═════ Records for this exercise
/-!
# Route BarrierLever — item `NaturalProofsSeparateVNP` (stmt-ValiantsHypothesis-18972): the
# NON-CONSTRUCTIVE skeleton of the item is a theorem (cell valiant-natproofs, seat val-np-p4 gen 5;
# bears on ladder rung V4)

`S := Theses.BarrierLever.NaturalProofsSeparateVNP` reads
`∃ b₁ ∀ b n₀ ∃ n ≥ n₀ ∃ D, IsNaturalProof (degLEMonomials n) (SmallCircuits ℂ n b) (Distinguishers ℂ n 1) D
 ∧ ∃ g ∈ VNP_{n,b₁}, D(coeff g) ≠ 0` — usefulness against `VP_{n,b}` (vanishing), largeness
replaced by a `VNP`-succinct NON-ROOT, and CONSTRUCTIVITY `D ∈ Distinguishers ℂ n 1` (size and
degree `≤ N = C(2n,n)`), with ONE `b₁` for all `b`, infinitely often in `n`.

This file proves, UNCONDITIONALLY, what remains of `S` when constructivity is dropped or relaxed
to quasi-polynomial, for EVERY `b` at ALL large `n` (with `b₁` depending on `b`):

* `Nonconstructive.exists_equation_nonRoot` — for every `b`, eventually in `n`, some NONZERO
  polynomial `D` in the `N` coefficient variables vanishes on `coeff(SmallCircuits ℂ n b)` and is
  nonzero at `coeff g` for some `g ∈ SmallCircuits ℂ n (b + 2)` (constant count, BCS 1997
  Thm. (9.13), tree `exists_equation_of_complexity_le`: size-`n^b` circuits carry `≤ 4n^b + 1`
  constants, so their coefficient vectors satisfy a nonzero relation on any `4n^b + 2` coordinates —
  here the multilinear coordinates `x^{bits(w)}`, `w < 4n^b + 2 ≤ 2^n` — and a relation in those
  coordinates alone has a non-root among the `(4n^b + 2)`-sparse polynomials on them, which are
  small circuits of exponent `b + 2`).
* `Nonconstructive.exists_lt_approxComplexity` — **border hierarchy inside `VP`'s slices**: for
  every `b`, eventually in `n`, some `g` of degree `≤ n` with `L(g) ≤ n^(b+5)` has APPROXIMATE
  complexity `\underline{L}(g) > n^b` (BLMW 2011 Def. 9.3.1, tree `approxComplexity`; via
  `Border.lt_approxComplexity`, the truncation step costing the three exponents).
* `Nonconstructive.exists_quasipolynomial_equation_nonRoot` — for every `b` there is `c` with,
  eventually in `n`, an equation `D` for `SmallCircuits ℂ n b` of DEGREE `≤ n^c ≤ N` and SIZE
  `≤ 2^(n^c)` (quasi-polynomial `N^{polylog N}`) with a non-root in `SmallCircuits ℂ n (c + 2)`
  (tree `LowDegreeEquations.exists_equation`, Raz's universal circuit + dimension count, with the
  tree's sparse hitting lemma `isSuccinctHittingSet_totalDegree_le_pow`).
* `Nonconstructive.matrix_univ` / `Nonconstructive.forall_exists_univ` — the item's matrix
  VERBATIM with `Distinguishers ℂ n 1` replaced by `Set.univ` (KRST 2022 Def. 4's notion of an
  equation) and `b₁ := b + 3`, for every `b` at all large `n`; hence the item's statement with its
  two leading quantifiers swapped (`∀ b ∃ b₁`) and constructivity dropped is a THEOREM.
  `Nonconstructive.matrix_quasipolynomial` — the same with the distinguisher class
  `{D | deg D ≤ N ∧ L(D) ≤ 2^(n^c)}` in place of `Distinguishers ℂ n 1 = {D | L(D) ≤ N ∧ deg D ≤ N}`.

DICTIONARY (what is open in item 18972, made precise by these theorems): usefulness + a
`VNP ∩ VP`-succinct non-root are FREE for every single `b` (this file); the item adds exactly
(i) constructivity `N^{O(1)}` instead of `N^{polylog N}` — for `b ≤ 1` still free
(`LinearRange.naturalProofsSeparateVNP_range_le_one`), for `b = 2` already open as printed
(`N^{O(1)}`-size equations for circuits of size `Θ((log N)²)`; cf. FSV Question 6, CKRST
Question 1.4, KRST 2022 §4) — and
(ii) ONE `b₁` for all `b`, which without constructivity is EXACTLY a pointwise-`VNP`-succinct family
outside `\overline{VP}` (sequel `…NaturalProofsSeparateVNPBorderFamily`, `univ_separate_iff_exists_family`),
i.e. the border form of Valiant's hypothesis in FSV's frame; with level-one constructivity it is
the item (`naturalProofsSeparateVNP_iff_exists_family`).

WHAT THIS IS NOT: not a proof or refutation of item 18972 (parked on crux 14610); no statement here
has constructivity `N^{O(1)}`; the non-roots are NON-explicit (a dimension count, no lower bound
for any explicit polynomial); nothing here is progress on `VP ≠ VNP`, on FSV Question 6 or on the
hardness of the permanent. The counting facts are classical (Heintz–Schnorr 1980, BCS 1997 §9.1);
new is only their assembly in the item's exact frame.

References: [BurgisserClausenShokrollahi1997] §9.1, Thm. (9.13); [HeintzSchnorr1980];
[ForbesShpilkaVolk2018] Def. 1, §1.1, Question 6; [KumarRamyaSaptharishiTengse2022] Def. 4, §4;
[BurgisserEtAl2011] Def. 9.3.1; [Raz2010] Prop. 3.2–3.3.
-/

-- layout Summits/ValiantsHypothesis/ValiantsHypothesis forces the duplicated namespace component
set_option linter.dupNamespace false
══════════
Task statement:
Each record must be transcribed exactly, with nothing left out.

Completed exercise:
/-!
# Route BarrierLever — item `NaturalProofsSeparateVNP` (stmt-ValiantsHypothesis-18972): the
# NON-CONSTRUCTIVE skeleton of the item is a theorem (cell valiant-natproofs, seat val-np-p4 gen 5;
# bears on ladder rung V4)

`S := Theses.BarrierLever.NaturalProofsSeparateVNP` reads
`∃ b₁ ∀ b n₀ ∃ n ≥ n₀ ∃ D, IsNaturalProof (degLEMonomials n) (SmallCircuits ℂ n b) (Distinguishers ℂ n 1) D
 ∧ ∃ g ∈ VNP_{n,b₁}, D(coeff g) ≠ 0` — usefulness against `VP_{n,b}` (vanishing), largeness
replaced by a `VNP`-succinct NON-ROOT, and CONSTRUCTIVITY `D ∈ Distinguishers ℂ n 1` (size and
degree `≤ N = C(2n,n)`), with ONE `b₁` for all `b`, infinitely often in `n`.

This file proves, UNCONDITIONALLY, what remains of `S` when constructivity is dropped or relaxed
to quasi-polynomial, for EVERY `b` at ALL large `n` (with `b₁` depending on `b`):

* `Nonconstructive.exists_equation_nonRoot` — for every `b`, eventually in `n`, some NONZERO
  polynomial `D` in the `N` coefficient variables vanishes on `coeff(SmallCircuits ℂ n b)` and is
  nonzero at `coeff g` for some `g ∈ SmallCircuits ℂ n (b + 2)` (constant count, BCS 1997
  Thm. (9.13), tree `exists_equation_of_complexity_le`: size-`n^b` circuits carry `≤ 4n^b + 1`
  constants, so their coefficient vectors satisfy a nonzero relation on any `4n^b + 2` coordinates —
  here the multilinear coordinates `x^{bits(w)}`, `w < 4n^b + 2 ≤ 2^n` — and a relation in those
  coordinates alone has a non-root among the `(4n^b + 2)`-sparse polynomials on them, which are
  small circuits of exponent `b + 2`).
* `Nonconstructive.exists_lt_approxComplexity` — **border hierarchy inside `VP`'s slices**: for
  every `b`, eventually in `n`, some `g` of degree `≤ n` with `L(g) ≤ n^(b+5)` has APPROXIMATE
  complexity `\underline{L}(g) > n^b` (BLMW 2011 Def. 9.3.1, tree `approxComplexity`; via
  `Border.lt_approxComplexity`, the truncation step costing the three exponents).
* `Nonconstructive.exists_quasipolynomial_equation_nonRoot` — for every `b` there is `c` with,
  eventually in `n`, an equation `D` for `SmallCircuits ℂ n b` of DEGREE `≤ n^c ≤ N` and SIZE
  `≤ 2^(n^c)` (quasi-polynomial `N^{polylog N}`) with a non-root in `SmallCircuits ℂ n (c + 2)`
  (tree `LowDegreeEquations.exists_equation`, Raz's universal circuit + dimension count, with the
  tree's sparse hitting lemma `isSuccinctHittingSet_totalDegree_le_pow`).
* `Nonconstructive.matrix_univ` / `Nonconstructive.forall_exists_univ` — the item's matrix
  VERBATIM with `Distinguishers ℂ n 1` replaced by `Set.univ` (KRST 2022 Def. 4's notion of an
  equation) and `b₁ := b + 3`, for every `b` at all large `n`; hence the item's statement with its
  two leading quantifiers swapped (`∀ b ∃ b₁`) and constructivity dropped is a THEOREM.
  `Nonconstructive.matrix_quasipolynomial` — the same with the distinguisher class
  `{D | deg D ≤ N ∧ L(D) ≤ 2^(n^c)}` in place of `Distinguishers ℂ n 1 = {D | L(D) ≤ N ∧ deg D ≤ N}`.

DICTIONARY (what is open in item 18972, made precise by these theorems): usefulness + a
`VNP ∩ VP`-succinct non-root are FREE for every single `b` (this file); the item adds exactly
(i) constructivity `N^{O(1)}` instead of `N^{polylog N}` — for `b ≤ 1` still free
(`LinearRange.naturalProofsSeparateVNP_range_le_one`), for `b = 2` already open as printed
(`N^{O(1)}`-size equations for circuits of size `Θ((log N)²)`; cf. FSV Question 6, CKRST
Question 1.4, KRST 2022 §4) — and
(ii) ONE `b₁` for all `b`, which without constructivity is EXACTLY a pointwise-`VNP`-succinct family
outside `\overline{VP}` (sequel `…NaturalProofsSeparateVNPBorderFamily`, `univ_separate_iff_exists_family`),
i.e. the border form of Valiant's hypothesis in FSV's frame; with level-one constructivity it is
the item (`naturalProofsSeparateVNP_iff_exists_family`).

WHAT THIS IS NOT: not a proof or refutation of item 18972 (parked on crux 14610); no statement here
has constructivity `N^{O(1)}`; the non-roots are NON-explicit (a dimension count, no lower bound
for any explicit polynomial); nothing here is progress on `VP ≠ VNP`, on FSV Question 6 or on the
hardness of the permanent. The counting facts are classical (Heintz–Schnorr 1980, BCS 1997 §9.1);
new is only their assembly in the item's exact frame.

References: [BurgisserClausenShokrollahi1997] §9.1, Thm. (9.13); [HeintzSchnorr1980];
[ForbesShpilkaVolk2018] Def. 1, §1.1, Question 6; [KumarRamyaSaptharishiTengse2022] Def. 4, §4;
[BurgisserEtAl2011] Def. 9.3.1; [Raz2010] Prop. 3.2–3.3.
-/

-- layout Summits/ValiantsHypothesis/ValiantsHypothesis forces the duplicated namespace component
set_option linter.dupNamespace false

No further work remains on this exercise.